Work instructions:
The answer must be every line of the records below that contains the word "Real".
Data for this task section start
/-!
# Geyer's pair sums for EVERY reversible exact sampler: `Γ_m = C(2m) + C(2m+1)` is nonnegative, nonincreasing and convex; odd windows never overshoot `τ_int`

HONEST FRAMING: exact (Metropolis-corrected) sampling algorithms for lattice gauge theory;
figures of merit are autocorrelation/cost numbers at stated couplings and volumes; no
continuum-physics claim.  (SCALAR calibration rung S0-A: not a gauge result.)

Venture `LatticeQCDFlow` (cell pub-lqcd), topic `Exactness`; FANOUT row 2 (`s0-phi4`).  NEW WORK of
the cell in the `RevOp` format (`Exactness/ReversibleOperatorL2.lean`: weight `w ≥ 0`, admissible
class `A` with (int) (comb), operator `K` with (stab) (lin) (symm) (contr) — every exact reversible
sampler of the tree: the local Metropolis arm, HMC of every integrator, the flow sampler, their
mixtures and lazy versions).  NO positivity is assumed here.  Nothing is cited as a fact; two
applications of pair positivity (`RevOp.pair_nonneg`) and of the Dirichlet form.  Printed
counterpart NAMED ONLY: Geyer 1992, *Practical Markov chain Monte Carlo*, Statist. Sci. 7, Thm 3.1
(for a reversible chain the pair sums `Γ_m = γ_{2m} + γ_{2m+1}` are strictly positive, strictly
decreasing, strictly convex — via the spectral theorem; the basis of the initial positive /
monotone / convex sequence estimators of the asymptotic variance; restated in Geyer, *Introduction
to MCMC*, Handbook of MCMC 2011, §1.10.2).  Here: non-strict, on an admissible class of a general
state space, WITHOUT the spectral theorem — `Γ_m − Γ_{m+1}` is the Dirichlet form of `(1 + K)Kᵐu` and
`Γ_m − 2Γ_{m+1} + Γ_{m+2}` is the pair form `‖y‖² + ⟨y, Ky⟩` of `y = (1 − K²)Kᵐu`.

## What is proved (namespace `RevOp`; `a(k) = ∫ u (Kᵏ u) w`, `Γ_m = a(2m) + a(2m+1)`)

* `autocov_test_iterate` — autocovariances of the test observable `Kⁱ u + c u`:
  `∫ h (Kⁿ h) w = a(n + 2i) + 2c a(n + i) + c² a(n)`;
* **`pairSum_succ_le`** — `Γ_{m+1} ≤ Γ_m`;  **`pairSum_convex`** — `Γ_{m+1} − Γ_{m+2} ≤ Γ_m − Γ_{m+1}`;
  `pairSum_le_first` — `Γ_m ≤ a(0) + a(1)` (with `RevOp.pair_nonneg`: `0 ≤ Γ_m`);
* `sum_tail_pairs_nonneg`, `tsum_even_tail_nonneg` — every tail that starts at an EVEN lag has a
  nonnegative sum: `0 ≤ Σ_{k ≥ 2N} a(k)` (summable case);
* **`tauIntWindow_odd_le_tauInt`** — for EVERY reversible exact sampler and every observable of the
  class, the window closed after an odd lag never overshoots: `τ_{2N+1} = ½ + Σ_{k ≤ 2N+1} ρ(k) ≤ τ_int`
  (even cut-offs can overshoot — alternating chains; for POSITIVE samplers every cut-off is safe,
  `Exactness/ReversiblePositiveTauInt.lean`);
* `succ_mul_pairSum_le_sum`, **`succ_mul_pairSum_le_tauInt`** — PAIR DECAY:
  `(N + 1)(ρ(2N) + ρ(2N+1)) ≤ τ_int + ½` — the
  autocorrelations of any observable under any reversible exact sampler decay, in pairs, at least as
  fast as `(τ_int + ½)/(N+1)` (monotone nonnegative pair sums with total `τ_int + ½`).

Reading for the scorers (no numerics implied): an automatic-windowing `τ_int` estimate truncated
after an odd lag is, in expectation over the true autocorrelation function, a FLOOR for every
reversible arm of the calibration; Geyer's monotone/convex regularisations are licensed for all
three arms.  NOT CLAIMED: strict inequalities; estimator consistency; non-reversible updates.
-/

namespace Summit.Ventures.LatticeQCDFlow.Exactness
/-- **ACTIVITY INVERSION through a given insertion factor.** Let `Rf` be an insertion factor on `(-r, r)`
(`Rf x · Φ(x Rf x) = 1`, `1 ≤ Rf ≤ 2` and continuous on `[0, r]`, and `Rf x` the unique root in `[1/2, 2]`; the
tree's `stub_eosRatioAnalytic` provides one, analytic). For `0 < σ < 1/2` and a continuous density `ρ > 0` of unit
mass with packing `σ³ · sup ρ ≤ min (r/(8e+4)) (1/(64 e v₁))`, the EXPLICIT activity `a := fun x => ρ x · Rf(σ³ ρ x)`
(`ρ ≤ a ≤ 2ρ`) is in the statics regime and its canonical local Gibbs laws have limit density exactly `ρ`:
`SmallDensity (profileOf a) σ ∧ rhoLim (profileOf a) σ = ρ`. (Along an Euler solution, `s ↦ ρ_s · Rf(σ³ρ_s)` is
then a reference family as smooth in `s` as `ρ`.) [folklore] -/
theorem activity_of_density {r : ℝ} {Rf : ℝ → ℝ} (hr : 0 < r)
    (hsol : ∀ x ∈ Ioo (-r) r, 0 < Rf x ∧ Rf x * (∑' j : ℕ, bE j / (j.factorial : ℝ) * (x * Rf x) ^ j) = 1)
    (hbd : ∀ x ∈ Icc 0 r, 1 ≤ Rf x ∧ Rf x ≤ 2) (hcont : ContinuousOn Rf (Icc 0 r))
    (huniq : ∀ x ∈ Ioo (-r) r, ∀ R ∈ Icc (1 / 2 : ℝ) 2,
      R * (∑' j : ℕ, bE j / (j.factorial : ℝ) * (x * R) ^ j) = 1 → R = Rf x)
    {σ : ℝ} (hσ : 0 < σ) (hσ2 : σ < 1 / 2) {ρ : T3 → ℝ} (hρc : Continuous ρ) (hρ0 : ∀ x, 0 < ρ x)
    (hρ1 : (∫ x, ρ x) = 1)
    (hpack : σ ^ 3 * (⨆ x, ρ x) ≤ min (r / (2 * (2 * (2 * Real.exp 1 + 1)))) (1 / (64 * Real.exp 1 * v₁))) :
    ∃ (ha : Continuous fun x => ρ x * Rf (σ ^ 3 * ρ x)) (ha0 : ∀ x, 0 < ρ x * Rf (σ ^ 3 * ρ x)),
      (∀ x, ρ x ≤ ρ x * Rf (σ ^ 3 * ρ x) ∧ ρ x * Rf (σ ^ 3 * ρ x) ≤ 2 * ρ x) ∧
      SmallDensity (profileOf (fun x => ρ x * Rf (σ ^ 3 * ρ x)) ha ha0) σ ∧
      rhoLim (profileOf (fun x => ρ x * Rf (σ ^ 3 * ρ x)) ha ha0) σ = ρ := by
  -- the packing threshold
  set K : ℝ := 2 * (2 * Real.exp 1 + 1) with hK
  have he0 : 0 < Real.exp 1 := Real.exp_pos 1
  have hK1 : 1 ≤ K := by rw [hK]; nlinarith
  have hK0 : 0 < K := by linarith
  have hv := v₁_pos
  have hσ3 : 0 < σ ^ 3 := pow_pos hσ 3
  have hbddρ : BddAbove (Set.range ρ) := (isCompact_range hρc).bddAbove
  have hρsup : ∀ x, ρ x ≤ ⨆ y, ρ y := fun x => le_ciSup hbddρ x
  have hsup0 : 0 < ⨆ y, ρ y := (hρ0 0).trans_le (hρsup 0)
  have hpackr : σ ^ 3 * (⨆ x, ρ x) ≤ r / (2 * K) := hpack.trans (min_le_left _ _)
  have hpackv : σ ^ 3 * (⨆ x, ρ x) ≤ 1 / (64 * Real.exp 1 * v₁) := hpack.trans (min_le_right _ _)
  -- `S = K sup ρ` bounds both `ρ` and `rhoLim`, and `σ³ S < r`
  set S : ℝ := K * ⨆ x, ρ x with hS
  have hS0 : 0 ≤ S := by positivity
  have hSr : σ ^ 3 * S < r := by
    have h1 : σ ^ 3 * S = K * (σ ^ 3 * ⨆ x, ρ x) := by rw [hS]; ring
    rw [h1]
    calc K * (σ ^ 3 * ⨆ x, ρ x) ≤ K * (r / (2 * K)) := by gcongr
      _ = r / 2 := by field_simp
      _ < r := by linarith
  have hρS : ∀ x, ρ x ≤ S := fun x =>
    (hρsup x).trans (le_mul_of_one_le_left hsup0.le hK1)
  have hρr : ∀ x, σ ^ 3 * ρ x < r := fun x =>
    (mul_le_mul_of_nonneg_left (hρS x) hσ3.le).trans_lt hSr
  have hρmem : ∀ x, σ ^ 3 * ρ x ∈ Icc 0 r := fun x => ⟨(mul_pos hσ3 (hρ0 x)).le, (hρr x).le⟩
  -- the activity
  set a : T3 → ℝ := fun x => ρ x * Rf (σ ^ 3 * ρ x) with hadef
  have ha : Continuous a := by
    refine hρc.mul (hcont.comp_continuous (continuous_const.mul hρc) hρmem)
  have hale : ∀ x, ρ x ≤ a x ∧ a x ≤ 2 * ρ x := fun x => by
    have hb := hbd _ (hρmem x)
    constructor
    · simpa [hadef] using mul_le_mul_of_nonneg_left hb.1 (hρ0 x).le
    · have := mul_le_mul_of_nonneg_left hb.2 (hρ0 x).le
      simpa [hadef, mul_comm] using this
  have ha0 : ∀ x, 0 < a x := fun x => (hρ0 x).trans_le (hale x).1
  have hinta : 1 ≤ ∫ x, a x := by
    have h := integral_mono (integrable_of_continuous_T3 hρc) (integrable_of_continuous_T3 ha) fun x => (hale x).1
    linarith [hρ1]
  have hinta0 : 0 < ∫ x, a x := one_pos.trans_le hinta
  set Q := profileOf a ha ha0 with hQ
  have hMQ : Q.M ≤ 2 * ⨆ x, ρ x := profileOf_M_le ha ha0 hρc (fun x => (hale x).2) hinta
  -- statics regime
  have hη : Real.exp 1 * ((2 * ⨆ x, ρ x) * v₁ * σ ^ 3) ≤ 1 / 32 := by
    have h1 : Real.exp 1 * ((2 * ⨆ x, ρ x) * v₁ * σ ^ 3) =
        (2 * Real.exp 1 * v₁) * (σ ^ 3 * ⨆ x, ρ x) := by ring
    rw [h1]
    calc (2 * Real.exp 1 * v₁) * (σ ^ 3 * ⨆ x, ρ x) ≤ (2 * Real.exp 1 * v₁) * (1 / (64 * Real.exp 1 * v₁)) := by
          gcongr
      _ = 1 / 32 := by field_simp; ring
  have hQs : SmallDensity Q σ := smallDensity_of_eta_le hσ hσ2 hMQ hη
  refine ⟨ha, ha0, hale, hQs, ?_⟩
  -- the two representations through the insertion map
  set R := ratioLimit Q σ with hRdef
  have hR := hQs.ratioLimit_mem
  have hR0 := hQs.ratioLimit_pos
  have hrho_lt : ∀ x, rhoLim Q σ x < S := fun x => by
    have h1 := rhoLim_lt hQs x
    have hM0 := Q.M_pos
    calc rhoLim Q σ x < (2 * Real.exp 1 + 1) * Q.M := h1
      _ ≤ (2 * Real.exp 1 + 1) * (2 * ⨆ y, ρ y) := by gcongr
      _ = S := by rw [hS, hK]; ring
  -- `F(rhoLim x) = R β x` (and `rhoLim > 0`)
  have hrep : ∀ x, 0 < rhoLim Q σ x ∧ rhoLim Q σ x * Rf (σ ^ 3 * rhoLim Q σ x) = R * Q.β x := by
    intro x
    set u := σ ^ 3 * R * Q.β x with hu
    set Φu := ∑' j : ℕ, bE j / (j.factorial : ℝ) * u ^ j with hΦu
    have hβ0 : 0 < Q.β x := Q.pos x
    have hu0 : 0 ≤ u := by positivity
    have huM : u ≤ 2 * Q.M * σ ^ 3 := by
      have h1 : R * Q.β x ≤ 2 * Q.M := mul_le_mul hR.2 (Q.le_M x) hβ0.le zero_le_two
      calc u = σ ^ 3 * (R * Q.β x) := by rw [hu]; ring
        _ ≤ σ ^ 3 * (2 * Q.M) := by gcongr
        _ = 2 * Q.M * σ ^ 3 := by ring
    have hΦ1 := abs_phi_sub_one_le hQs hu0 huM
    rw [← hΦu, abs_le] at hΦ1
    have hφ := hQs.phi_lt_half
    have hΦlo : 1 / 2 < Φu := by linarith [hΦ1.1]
    have hΦhi : Φu < 3 / 2 := by linarith [hΦ1.2]
    have hΦpos : 0 < Φu := by linarith
    have hΦmem : Φu⁻¹ ∈ Icc (1 / 2 : ℝ) 2 := by
      constructor
      · rw [le_inv_comm₀ (by norm_num) hΦpos]; linarith
      · rw [inv_le_comm₀ hΦpos (by norm_num)]; linarith
    have hn : rhoLim Q σ x = R * Q.β x * Φu := rhoLim_eq_mul_phi Q σ x
    have hnσ : rhoLim Q σ x * σ ^ 3 = u * Φu := by rw [hn, hu]; ring
    have hnpos : 0 < rhoLim Q σ x := by rw [hn]; positivity
    have hmem : σ ^ 3 * rhoLim Q σ x ∈ Ioo (-r) r := by
      refine ⟨?_, (mul_le_mul_of_nonneg_left (hrho_lt x).le hσ3.le).trans_lt hSr⟩
      have := mul_pos hσ3 hnpos
      linarith
    -- uniqueness of the root: `Rf (σ³ rhoLim) = Φ(u)⁻¹`
    have hRf : Φu⁻¹ = Rf (σ ^ 3 * rhoLim Q σ x) := by
      refine huniq _ hmem _ hΦmem ?_
      rw [mul_comm (σ ^ 3) (rhoLim Q σ x), hnσ,
        show u * Φu * Φu⁻¹ = u from mul_inv_cancel_right₀ hΦpos.ne' u, ← hΦu]
      exact inv_mul_cancel₀ hΦpos.ne'
    refine ⟨hnpos, ?_⟩
    rw [← hRf, hn, mul_assoc, mul_inv_cancel₀ hΦpos.ne', mul_one]
  -- `F(ρ x) = (∫a) β x`
  have hrep' : ∀ x, ρ x * Rf (σ ^ 3 * ρ x) = (∫ y, a y) * Q.β x := by
    intro x
    rw [hQ, profileOf_β, mul_div_cancel₀ _ hinta0.ne']
  -- monotonicity of the insertion map on `[0, S]`
  have hmono := strictMonoOn_insertionMap hsol hbd hcont hσ.le hr hS0 hSr
  have hmemρ : ∀ x, ρ x ∈ Icc 0 S := fun x => ⟨(hρ0 x).le, hρS x⟩
  have hmemn : ∀ x, rhoLim Q σ x ∈ Icc 0 S := fun x => ⟨(hrep x).1.le, (hrho_lt x).le⟩
  have hmass : ∫ x, rhoLim Q σ x = ∫ x, ρ x := by rw [integral_rhoLim_eq_one hQs, hρ1]
  rcases le_total R (∫ y, a y) with hle | hle
  · -- `F ∘ rhoLim = Rβ ≤ (∫a)β = F ∘ ρ`, so `rhoLim ≤ ρ`; equal masses
    refine eq_of_le_of_integral_eq hQs.continuous_rhoLim hρc (fun x => ?_) hmass
    have h1 : rhoLim Q σ x * Rf (σ ^ 3 * rhoLim Q σ x) ≤ ρ x * Rf (σ ^ 3 * ρ x) := by
      rw [(hrep x).2, hrep' x]
      exact mul_le_mul_of_nonneg_right hle (Q.pos x).le
    exact (hmono.le_iff_le (hmemn x) (hmemρ x)).1 h1
  · refine (eq_of_le_of_integral_eq hρc hQs.continuous_rhoLim (fun x => ?_) hmass.symm).symm
    have h1 : ρ x * Rf (σ ^ 3 * ρ x) ≤ rhoLim Q σ x * Rf (σ ^ 3 * rhoLim Q σ x) := by
      rw [(hrep x).2, hrep' x]
      exact mul_le_mul_of_nonneg_right hle (Q.pos x).le
    exact (hmono.le_iff_le (hmemρ x) (hmemn x)).1 h1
Data for this task section end
Output below:
    (hpack : σ ^ 3 * (⨆ x, ρ x) ≤ min (r / (2 * (2 * (2 * Real.exp 1 + 1)))) (1 / (64 * Real.exp 1 * v₁))) :
  set K : ℝ := 2 * (2 * Real.exp 1 + 1) with hK
  have he0 : 0 < Real.exp 1 := Real.exp_pos 1
  have hpackv : σ ^ 3 * (⨆ x, ρ x) ≤ 1 / (64 * Real.exp 1 * v₁) := hpack.trans (min_le_right _ _)
  have hη : Real.exp 1 * ((2 * ⨆ x, ρ x) * v₁ * σ ^ 3) ≤ 1 / 32 := by
    have h1 : Real.exp 1 * ((2 * ⨆ x, ρ x) * v₁ * σ ^ 3) =
        (2 * Real.exp 1 * v₁) * (σ ^ 3 * ⨆ x, ρ x) := by ring
    calc (2 * Real.exp 1 * v₁) * (σ ^ 3 * ⨆ x, ρ x) ≤ (2 * Real.exp 1 * v₁) * (1 / (64 * Real.exp 1 * v₁)) := by
    calc rhoLim Q σ x < (2 * Real.exp 1 + 1) * Q.M := h1
      _ ≤ (2 * Real.exp 1 + 1) * (2 * ⨆ y, ρ y) := by gcongr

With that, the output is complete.